Well, it isn't plutonium to begin. Plutonium is a product of fission but has to be processed from other heavy elements. I don't know the type of reactor in Ukraine is, but its likely a typical, run of the mill, U238 reactor. The U238 is processed into a pure form in the shape of rods that are then inserted into an assembly at specific locations around a circle or if square, in strategic locations to maximize the neutron interaction with the water. The other reason is that the other rods are made of a neutron-absorbing metal, usually Molybdenum or graphite. The reactions is controlled by how much of these neutron-absorbing metals separate and stop the interaction. This way, they can control the amount of heat generated. It is the super-heated water that is pumped through pipes into ordinary water baths, that transfer the heat to the ordinary water without radioactive contamination. That water, of course, is flashed into steam which then goes to generators (massive generators) to create the electricity.
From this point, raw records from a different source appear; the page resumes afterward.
import Literature.AlgebraicGeometry.HodgeTheory.SymmetricA3MonodromyRelations
import HarnessLib

/-!
# Picard–Lefschetz data for a pair of nodes from two COMMUTING one-node meridians (the algebra of
# programme «PL2-MERIDIANS»)

Family `hodge`, layer `Literature/AlgebraicGeometry/HodgeTheory`. Theorems only (no definition, no named fact).
Written by the prover seat `hodge-nonav-20241-p1` (g18, cell `hodge-nonav`) for crux K1-B
`VeryGeneralSignCommutatorsInHg` of route `HodgeConjecture/SignSymmetricPowers` (stmt-HodgeConjecture-19716),
registry binder hPL₂exch = `picardLefschetz_exchangedPair` (`PicardLefschetzNodalFormsKeyed`).

THE POINT. Around a TWO-nodal member `f₁` of the universal family of degree-`d` hypersurfaces the discriminant is,
locally, two smooth transversal branches, so the pencil circle `γ` around `f₁` is homotopic to the product
`γ₀ · γ₁` of two ONE-node meridians, in either order; hence the transport along `γ` is `T = T₁ ∘ T₀ = T₀ ∘ T₁`
with `T₀, T₁` Picard–Lefschetz transformations of ONE vanishing cycle each (`IsPicardLefschetzData n d 1`, the
binder hPL₁ = `picardLefschetz_oneNode`). This file is the ALGEBRA of that situation: two one-cycle
Picard–Lefschetz transformations `Tᵢ x = x + c B(x, δᵢ) δᵢ` with the SAME coefficient which COMMUTE have
ORTHOGONAL cycles `B(δ₀, δ₁) = 0` — for odd `n` always (the pairing is alternating), for even `n` as soon as
`T₀ ∘ T₁ ≠ 1` (otherwise `δ₁ = ±δ₀` and `T₀T₁ = T₀² = 1`) — and then `T₁ ∘ T₀ x = x + c (B(x,δ₀)δ₀ + B(x,δ₁)δ₁)`
is VERBATIM the shape of `IsPicardLefschetzData n d 2 … γ ![δ₀, δ₁] c`. No «support calculus» and no
Poincaré–Lefschetz duality on Milnor fibres enter: each factor is itself a monodromy.

* §1 abstract algebra over a `ℚ`-module with an `ε`-symmetric bilinear form: `plOne_comp_plOne_sub`,
  `plOne_comp_plOne_eq_of_orthogonal`, `orthogonal_of_commute_of_alternating`,
  `orthogonal_of_commute_of_symmetric`;
* §2 `IsPicardLefschetzData.two_of_commuting_meridians` — in the universal family: one-node data
  `(![δ₀]; c)` along `γ₀` and `(![δ₁]; c)` along `γ₁` at the same base point, commuting transports, the
  transport along `γ` equal to their composite (and trivial off the middle degree), and the even-`n` rider
  `T ≠ 1` ⟹ `IsPicardLefschetzData n d 2 … γ ![δ₀, δ₁] c`;
* §2 `IsPicardLefschetzData.two_of_loopClassUniv_eq_trans` — the same with the hypothesis
  `loopClassUniv γ = loopClassUniv γ₀ · loopClassUniv γ₁` (transports compose, `IsRatTransport.trans`).

Honest scope: conditional algebra; the geometric inputs (local structure of the discriminant at a two-nodal
form, the homotopy `γ ≃ γ₀γ₁ ≃ γ₁γ₀`, the conjugation of the two meridians by the exchanging symmetry) are
separate bricks. Nothing here proves hPL₂exch or HC; rung F-H1 not moved.

## References

* [VoisinHodgeII2003] C. Voisin, Hodge Theory and Complex Algebraic Geometry II, CUP 2003, §3.2.1 Thm. 3.16,
  Cor. 3.17, Rem. 3.21; §2.3.1–2.3.2 (monodromy is a representation of `π₁`).
* [ArnoldGuseinzadeVarchenko2012] V. I. Arnold, S. M. Gusein-Zade, A. N. Varchenko, Singularities of
  Differentiable Maps II, Part I §1.3 (Picard–Lefschetz formula), §2.1 Thm. 2.1.
* [Lamotke1981] K. Lamotke, The topology of complex projective varieties after S. Lefschetz, Topology 20
  (1981), §6.
-/

noncomputable section

open CategoryTheory AlgebraicGeometry MvPolynomial
open Literature.AlgebraicTopology.SingularHomology
open Literature.AlgebraicGeometry.Motives Literature.AlgebraicGeometry.Motives.UniversalHypersurface
open Literature.AlgebraicGeometry.HodgeTheory.BettiUniverse

namespace Literature.AlgebraicGeometry.HodgeTheory

/-! ### §1 Abstract algebra: two one-cycle Picard–Lefschetz transformations with the same coefficient -/

section Algebra

variable {V : Type*} [AddCommGroup V] [Module ℚ V] (Bl : V →ₗ[ℚ] V →ₗ[ℚ] ℚ) (c : ℚ) (δ₀ δ₁ : V)
  (T₀ T₁ : V → V)

/-- **The commutator of two one-cycle Picard–Lefschetz transformations** `Tᵢ x = x + c B(x,δᵢ) δᵢ`:
`T₀(T₁ x) − T₁(T₀ x) = c² (B(x,δ₁) B(δ₁,δ₀) δ₀ − B(x,δ₀) B(δ₀,δ₁) δ₁)`.
[cite: VoisinHodgeII2003, §3.2.1 Thm. 3.16] -/
theorem plOne_comp_plOne_sub (hT₀ : ∀ x, T₀ x = x + (c * Bl x δ₀) • δ₀)
    (hT₁ : ∀ x, T₁ x = x + (c * Bl x δ₁) • δ₁) (x : V) :
    T₀ (T₁ x) - T₁ (T₀ x) =
      (c * c * (Bl x δ₁ * Bl δ₁ δ₀)) • δ₀ - (c * c * (Bl x δ₀ * Bl δ₀ δ₁)) • δ₁ := by
  rw [hT₀ (T₁ x), hT₁ x, hT₁ (T₀ x), hT₀ x, map_add, map_smul, map_add, map_smul, LinearMap.add_apply,
    LinearMap.smul_apply, LinearMap.add_apply, LinearMap.smul_apply, smul_eq_mul, smul_eq_mul]
  module

/-- **Orthogonal cycles compose to the two-cycle Picard–Lefschetz shape**: if `B(δ₀,δ₁) = 0` then
`T₁ (T₀ x) = x + c (B(x,δ₀) δ₀ + B(x,δ₁) δ₁)`. [cite: VoisinHodgeII2003, §3.2.1 Thm. 3.16] -/
theorem plOne_comp_plOne_eq_of_orthogonal (hT₀ : ∀ x, T₀ x = x + (c * Bl x δ₀) • δ₀)
    (hT₁ : ∀ x, T₁ x = x + (c * Bl x δ₁) • δ₁) (h01 : Bl δ₀ δ₁ = 0) (x : V) :
    T₁ (T₀ x) = x + c • ((Bl x δ₀) • δ₀ + (Bl x δ₁) • δ₁) := by
  rw [hT₁ (T₀ x), hT₀ x, map_add, map_smul, LinearMap.add_apply, LinearMap.smul_apply, h01, smul_eq_mul,
    mul_zero, add_zero]
  module

/-- **Odd middle dimension: commuting one-cycle transformations have orthogonal cycles.** If the form is
ALTERNATING on `δ₀` (`B(δ₀,δ₀) = 0`) and skew (`B(δ₁,δ₀) = −B(δ₀,δ₁)`), `c ≠ 0` and `T₀T₁ = T₁T₀`, then
`B(δ₀,δ₁) = 0`: evaluating the commutator at `x = δ₀` gives `c² B(δ₀,δ₁)² δ₀ = 0`, and `δ₀ = 0` also gives
`B(δ₀,δ₁) = 0`. [cite: VoisinHodgeII2003, §3.2.1 Thm. 3.16 and Rem. 3.21]
[cite: ArnoldGuseinzadeVarchenko2012, Part I §2.1 Thm. 2.1 and p. 67 Corollary] -/
theorem orthogonal_of_commute_of_alternating (hT₀ : ∀ x, T₀ x = x + (c * Bl x δ₀) • δ₀)
    (hT₁ : ∀ x, T₁ x = x + (c * Bl x δ₁) • δ₁) (hc : c ≠ 0) (h00 : Bl δ₀ δ₀ = 0)
    (hskew : Bl δ₁ δ₀ = -Bl δ₀ δ₁) (hcomm : ∀ x, T₀ (T₁ x) = T₁ (T₀ x)) : Bl δ₀ δ₁ = 0 := by
  by_contra hq
  have h := plOne_comp_plOne_sub Bl c δ₀ δ₁ T₀ T₁ hT₀ hT₁ δ₀
  rw [hcomm δ₀, sub_self, h00, zero_mul, mul_zero, zero_smul, sub_zero, hskew] at h
  have hcoef : c * c * (Bl δ₀ δ₁ * -Bl δ₀ δ₁) ≠ 0 :=
    mul_ne_zero (mul_ne_zero hc hc) (mul_ne_zero hq (neg_ne_zero.mpr hq))
  have hδ₀ : δ₀ = 0 := (smul_eq_zero.mp h.symm).resolve_left hcoef
  exact hq (by rw [hδ₀, map_zero, LinearMap.zero_apply])

/-- **Even middle dimension: commuting one-cycle reflections with `T₀T₁ ≠ 1` have orthogonal cycles.** If the
form is SYMMETRIC on the two cycles (`B(δ₁,δ₀) = B(δ₀,δ₁)`), `c B(δ₀,δ₀) = c B(δ₁,δ₁) = −2` (so the `Tᵢ` are
reflections) and `T₀T₁ = T₁T₀` but `T₀ ∘ T₁ ≠ id`, then `B(δ₀,δ₁) = 0`: otherwise the commutator at `δ₀` forces
`δ₁ = ±δ₀`, whence `T₁ = T₀` and `T₀T₁ = T₀² = 1`. [cite: VoisinHodgeII2003, §3.2.1 Thm. 3.16 and Rem. 3.21]
[cite: ArnoldGuseinzadeVarchenko2012, Part I §2.1 Thm. 2.1 and p. 67 Corollary] -/
theorem orthogonal_of_commute_of_symmetric (hT₀ : ∀ x, T₀ x = x + (c * Bl x δ₀) • δ₀)
    (hT₁ : ∀ x, T₁ x = x + (c * Bl x δ₁) • δ₁) (h0 : c * Bl δ₀ δ₀ = -2) (h1 : c * Bl δ₁ δ₁ = -2)
    (hsymm : Bl δ₁ δ₀ = Bl δ₀ δ₁) (hcomm : ∀ x, T₀ (T₁ x) = T₁ (T₀ x)) (hne : ∃ x, T₀ (T₁ x) ≠ x) :
    Bl δ₀ δ₁ = 0 := by
  by_contra hq
  have hc : c ≠ 0 := by rintro rfl; norm_num at h0
  have hb0 : Bl δ₀ δ₀ ≠ 0 := by rintro h; rw [h, mul_zero] at h0; norm_num at h0
  -- the commutator at `δ₀`: `B(δ₀,δ₁) δ₀ = B(δ₀,δ₀) δ₁`
  have h := plOne_comp_plOne_sub Bl c δ₀ δ₁ T₀ T₁ hT₀ hT₁ δ₀
  rw [hcomm δ₀, sub_self, hsymm] at h
  have hlin : (Bl δ₀ δ₁) • δ₀ = (Bl δ₀ δ₀) • δ₁ := by
    have h' : (c * c * Bl δ₀ δ₁) • ((Bl δ₀ δ₁) • δ₀ - (Bl δ₀ δ₀) • δ₁) = 0 := by
      rw [smul_sub, smul_smul, smul_smul, h]
      congr 2 <;> ring
    rcases smul_eq_zero.mp h' with h'' | h''
    · exact absurd h'' (mul_ne_zero (mul_ne_zero hc hc) hq)
    · exact sub_eq_zero.mp h''
  -- so `δ₁ = λ δ₀` with `λ = B(δ₀,δ₁)/B(δ₀,δ₀)`, and `λ² = 1`
  set lam : ℚ := Bl δ₀ δ₁ / Bl δ₀ δ₀ with hlam
  have hδ₁ : δ₁ = lam • δ₀ := by
    have := congrArg (fun v => (Bl δ₀ δ₀)⁻¹ • v) hlin
    simp only [smul_smul, inv_mul_cancel₀ hb0, one_smul] at this
    rw [← this, hlam, div_eq_inv_mul]
  have hlam2 : lam * lam = 1 := by
    have h1' : Bl δ₁ δ₁ = lam * lam * Bl δ₀ δ₀ := by
      rw [hδ₁]; simp only [map_smul, LinearMap.smul_apply, smul_eq_mul]; ring
    have h2 : lam * lam * (c * Bl δ₀ δ₀) = 1 * (c * Bl δ₀ δ₀) := by
      calc lam * lam * (c * Bl δ₀ δ₀) = c * (lam * lam * Bl δ₀ δ₀) := by ring
        _ = c * Bl δ₁ δ₁ := by rw [h1']
        _ = 1 * (c * Bl δ₀ δ₀) := by rw [h1, one_mul, h0]
    exact mul_right_cancel₀ (by rw [h0]; norm_num) h2
  -- hence `T₁ = T₀` and `T₀ ∘ T₁ = T₀² = id`
  have hT₁' : ∀ x, T₁ x = T₀ x := by
    intro x
    rw [hT₁ x, hT₀ x, hδ₁, map_smul, smul_eq_mul, smul_smul,
      show c * (lam * Bl x δ₀) * lam = lam * lam * (c * Bl x δ₀) by ring, hlam2, one_mul]
  obtain ⟨x, hx⟩ := hne
  apply hx
  rw [hT₁' x, hT₀ (T₀ x), hT₀ x, map_add, map_smul, LinearMap.add_apply, LinearMap.smul_apply, smul_eq_mul,
    add_assoc, ← add_smul]
  have : c * Bl x δ₀ + c * (Bl x δ₀ + c * Bl x δ₀ * Bl δ₀ δ₀) = Bl x δ₀ * (2 * c + c * (c * Bl δ₀ δ₀)) := by ring
  rw [this, h0]; ring_nf; rw [zero_smul, add_zero]

end Algebra

/-! ### §2 In the universal family: two-node Picard–Lefschetz data from two commuting one-node meridians -/

section Family

variable {n d : ℕ} {hn : 1 ≤ n} {hd : 1 ≤ d}
  {hU : IsCohomologicallyLocallyTrivialOn (family ℂ n d) Set.univ} {s : ComplexPoints (base ℂ n d)}
  {γ γ₀ γ₁ : Path s s} {c : ℚ} {δ₀ δ₁ : bettiCohomology (fiberOver (family ℂ n d) s) n}
  {T T₀ T₁ : bettiCohomology (fiberOver (family ℂ n d) s) n ≃ₗ[ℚ] bettiCohomology (fiberOver (family ℂ n d) s) n}

/-- **Two-node Picard–Lefschetz data from two COMMUTING one-node meridians.** In the universal family of
degree-`d` hypersurfaces in `ℙⁿ⁺¹`: one-node data `(![δ₀]; c)` along `γ₀` and `(![δ₁]; c)` along `γ₁` at the
base point `s` (same coefficient), THE transports `T₀, T₁` along them commuting, a loop `γ` at `s` whose
transport in degree `n` is `T₀ ≫ T₁` and in the other degrees the identity, and — for even `n` — `T₀ ≫ T₁ ≠ 1`:
then `(![δ₀, δ₁]; c)` are Picard–Lefschetz data for `γ` (`IsPicardLefschetzData n d 2 … γ ![δ₀, δ₁] c`):
orthogonality from `orthogonal_of_commute_of_alternating` (odd `n`, `B(δ,δ) = 0` and `tr(x∪y) = −tr(y∪x)`) /
`orthogonal_of_commute_of_symmetric` (even `n`, `cB(δᵢ,δᵢ) = −2`), and the monodromy formula from
`plOne_comp_plOne_eq_of_orthogonal`. [cite: VoisinHodgeII2003, §3.2.1 Thm. 3.16, Cor. 3.17, Rem. 3.21]
[cite: ArnoldGuseinzadeVarchenko2012, Part I §1.3 and §2.1 Thm. 2.1, p. 67 Corollary] -/
theorem IsPicardLefschetzData.two_of_commuting_meridians
    (h₀ : IsPicardLefschetzData n d 1 hn hd hU γ₀ ![δ₀] c) (h₁ : IsPicardLefschetzData n d 1 hn hd hU γ₁ ![δ₁] c)
    (hT₀ : IsRatTransport (family ℂ n d) n hU (loopClassUniv n d γ₀) T₀)
    (hT₁ : IsRatTransport (family ℂ n d) n hU (loopClassUniv n d γ₁) T₁)
    (hT : IsRatTransport (family ℂ n d) n hU (loopClassUniv n d γ) (T₀.trans T₁))
    (hoff : ∀ k', k' ≠ n → IsRatTransport (family ℂ n d) k' hU (loopClassUniv n d γ) (LinearEquiv.refl ℚ _))
    (hcomm : T₀.trans T₁ = T₁.trans T₀) (hne : Even n → T₀.trans T₁ ≠ LinearEquiv.refl ℚ _) :
    IsPicardLefschetzData n d 2 hn hd hU γ ![δ₀, δ₁] c := by
  obtain ⟨hc, -, ⟨T₀', hT₀', hT₀x⟩, -, heven₀, hodd₀⟩ := h₀
  obtain ⟨-, -, ⟨T₁', hT₁', hT₁x⟩, -, heven₁, hodd₁⟩ := h₁
  have e0 : T₀' = T₀ := isRatTransport_unique_family hT₀' hT₀
  have e1 : T₁' = T₁ := isRatTransport_unique_family hT₁' hT₁
  rw [e0] at hT₀x
  rw [e1] at hT₁x
  set hX := (isSmoothProjectiveFamily_family ℂ hn hd).isSmoothProjective s with hXdef
  set Bl : bettiCohomology (fiberOver (family ℂ n d) s) n →ₗ[ℚ] bettiCohomology (fiberOver (family ℂ n d) s) n →ₗ[ℚ] ℚ :=
    (cup (fiberOver (family ℂ n d) s) n n).compr₂ (tr hX (n + n)) with hBl
  have hε : ∀ x y, Bl x y = (-1 : ℚ) ^ n * Bl y x := fun x y => tr_cup_comm hX x y
  have hN₀ : ∀ x, T₀ x = x + (c * Bl x δ₀) • δ₀ := fun x => by
    rw [hT₀x x, Fin.sum_univ_one, Matrix.cons_val_zero, smul_smul]; rfl
  have hN₁ : ∀ x, T₁ x = x + (c * Bl x δ₁) • δ₁ := fun x => by
    rw [hT₁x x, Fin.sum_univ_one, Matrix.cons_val_zero, smul_smul]; rfl
  have hcomm' : ∀ x, T₀ (T₁ x) = T₁ (T₀ x) := fun x => by
    have := LinearEquiv.congr_fun hcomm x
    simpa only [LinearEquiv.trans_apply] using this.symm
  -- orthogonality of the two cycles
  have horth : Bl δ₀ δ₁ = 0 := by
    rcases Nat.even_or_odd n with hev | hod
    · have h0 := (heven₀ hev 0).1
      have h1 := (heven₁ hev 0).1
      simp only [Matrix.cons_val_zero] at h0 h1
      refine orthogonal_of_commute_of_symmetric Bl c δ₀ δ₁ T₀ T₁ hN₀ hN₁ h0 h1 ?_ hcomm' ?_
      · rw [hε δ₁ δ₀, Even.neg_one_pow hev, one_mul]
      · by_contra hall
        apply hne hev
        refine LinearEquiv.ext fun x => ?_
        rw [LinearEquiv.trans_apply, LinearEquiv.refl_apply, ← hcomm' x]
        by_contra hx
        exact hall ⟨x, hx⟩
    · have h0 := hodd₀ hod 0
      simp only [Matrix.cons_val_zero] at h0
      refine orthogonal_of_commute_of_alternating Bl c δ₀ δ₁ T₀ T₁ hN₀ hN₁ hc h0 ?_ hcomm'
      rw [hε δ₁ δ₀, Odd.neg_one_pow hod, neg_one_mul]
  have horth' : Bl δ₁ δ₀ = 0 := by rw [hε δ₁ δ₀, horth, mul_zero]
  refine ⟨hc, ?_, ⟨T₀.trans T₁, hT, fun x => ?_⟩, hoff, ?_, ?_⟩
  · -- pairwise orthogonality of `![δ₀, δ₁]`
    intro i i' hii'
    fin_cases i <;> fin_cases i'
    · exact absurd rfl hii'
    · exact horth
    · exact horth'
    · exact absurd rfl hii'
  · -- the two-cycle Picard–Lefschetz formula
    rw [LinearEquiv.trans_apply, plOne_comp_plOne_eq_of_orthogonal Bl c δ₀ δ₁ T₀ T₁ hN₀ hN₁ horth x,
      Fin.sum_univ_two, Matrix.cons_val_zero, Matrix.cons_val_one, Matrix.cons_val_zero]
    rfl
  · intro hev i
    fin_cases i
    · exact heven₀ hev 0
    · exact heven₁ hev 0
  · intro hod i
    fin_cases i
    · exact hodd₀ hod 0
    · exact hodd₁ hod 0

/-- **The same with the loop relation `[γ] = [γ₀]·[γ₁]`**: the transport along `γ` is then `T₀ ≫ T₁` in
degree `n` (`IsRatTransport.trans`) and the identity in the other degrees (clause (4) of the one-node data).
[cite: VoisinHodgeII2003, §3.2.1 Thm. 3.16 and §3.1.2] -/
theorem IsPicardLefschetzData.two_of_loopClassUniv_eq_trans
    (h₀ : IsPicardLefschetzData n d 1 hn hd hU γ₀ ![δ₀] c) (h₁ : IsPicardLefschetzData n d 1 hn hd hU γ₁ ![δ₁] c)
    (hT₀ : IsRatTransport (family ℂ n d) n hU (loopClassUniv n d γ₀) T₀)
    (hT₁ : IsRatTransport (family ℂ n d) n hU (loopClassUniv n d γ₁) T₁)
    (hγ : loopClassUniv n d γ = (loopClassUniv n d γ₀).trans (loopClassUniv n d γ₁))
    (hcomm : T₀.trans T₁ = T₁.trans T₀) (hne : Even n → T₀.trans T₁ ≠ LinearEquiv.refl ℚ _) :
    IsPicardLefschetzData n d 2 hn hd hU γ ![δ₀, δ₁] c := by
  have hT : IsRatTransport (family ℂ n d) n hU (loopClassUniv n d γ) (T₀.trans T₁) := by
    rw [hγ]; exact hT₀.trans (family ℂ n d) n hU hT₁
  have hoff : ∀ k', k' ≠ n →
      IsRatTransport (family ℂ n d) k' hU (loopClassUniv n d γ) (LinearEquiv.refl ℚ _) := by
    intro k' hk'
    have h := (h₀.2.2.2.1 k' hk').trans (family ℂ n d) k' hU (h₁.2.2.2.1 k' hk')
    rw [← hγ] at h
    exact h
  exact IsPicardLefschetzData.two_of_commuting_meridians h₀ h₁ hT₀ hT₁ hT hoff hcomm hne

end Family

end Literature.AlgebraicGeometry.HodgeTheory

end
A bomb, would not be much different than what happened to Chernobyl. Chernobyl was doing a 'spin down' test for war readiness and the reactor got out of their control. They could not control the reaction in the core chamber and when it was hot enough, it actually blew the top off the containment building. Of course, when that happened, all the liquid flash steamed and vented into the atmosphere and started rising very rapidly. The exposed core then began to meltdown and that process started vaporizing all the material around it. Cement, dirt, sand. That is what caused the majority of the contamination in the area, which exists to this day.
If the Russians bombed it, it would be an absolute catastrophe and an environmental (locally) disaster. But there would not be the big "mushroom cloud" explosion.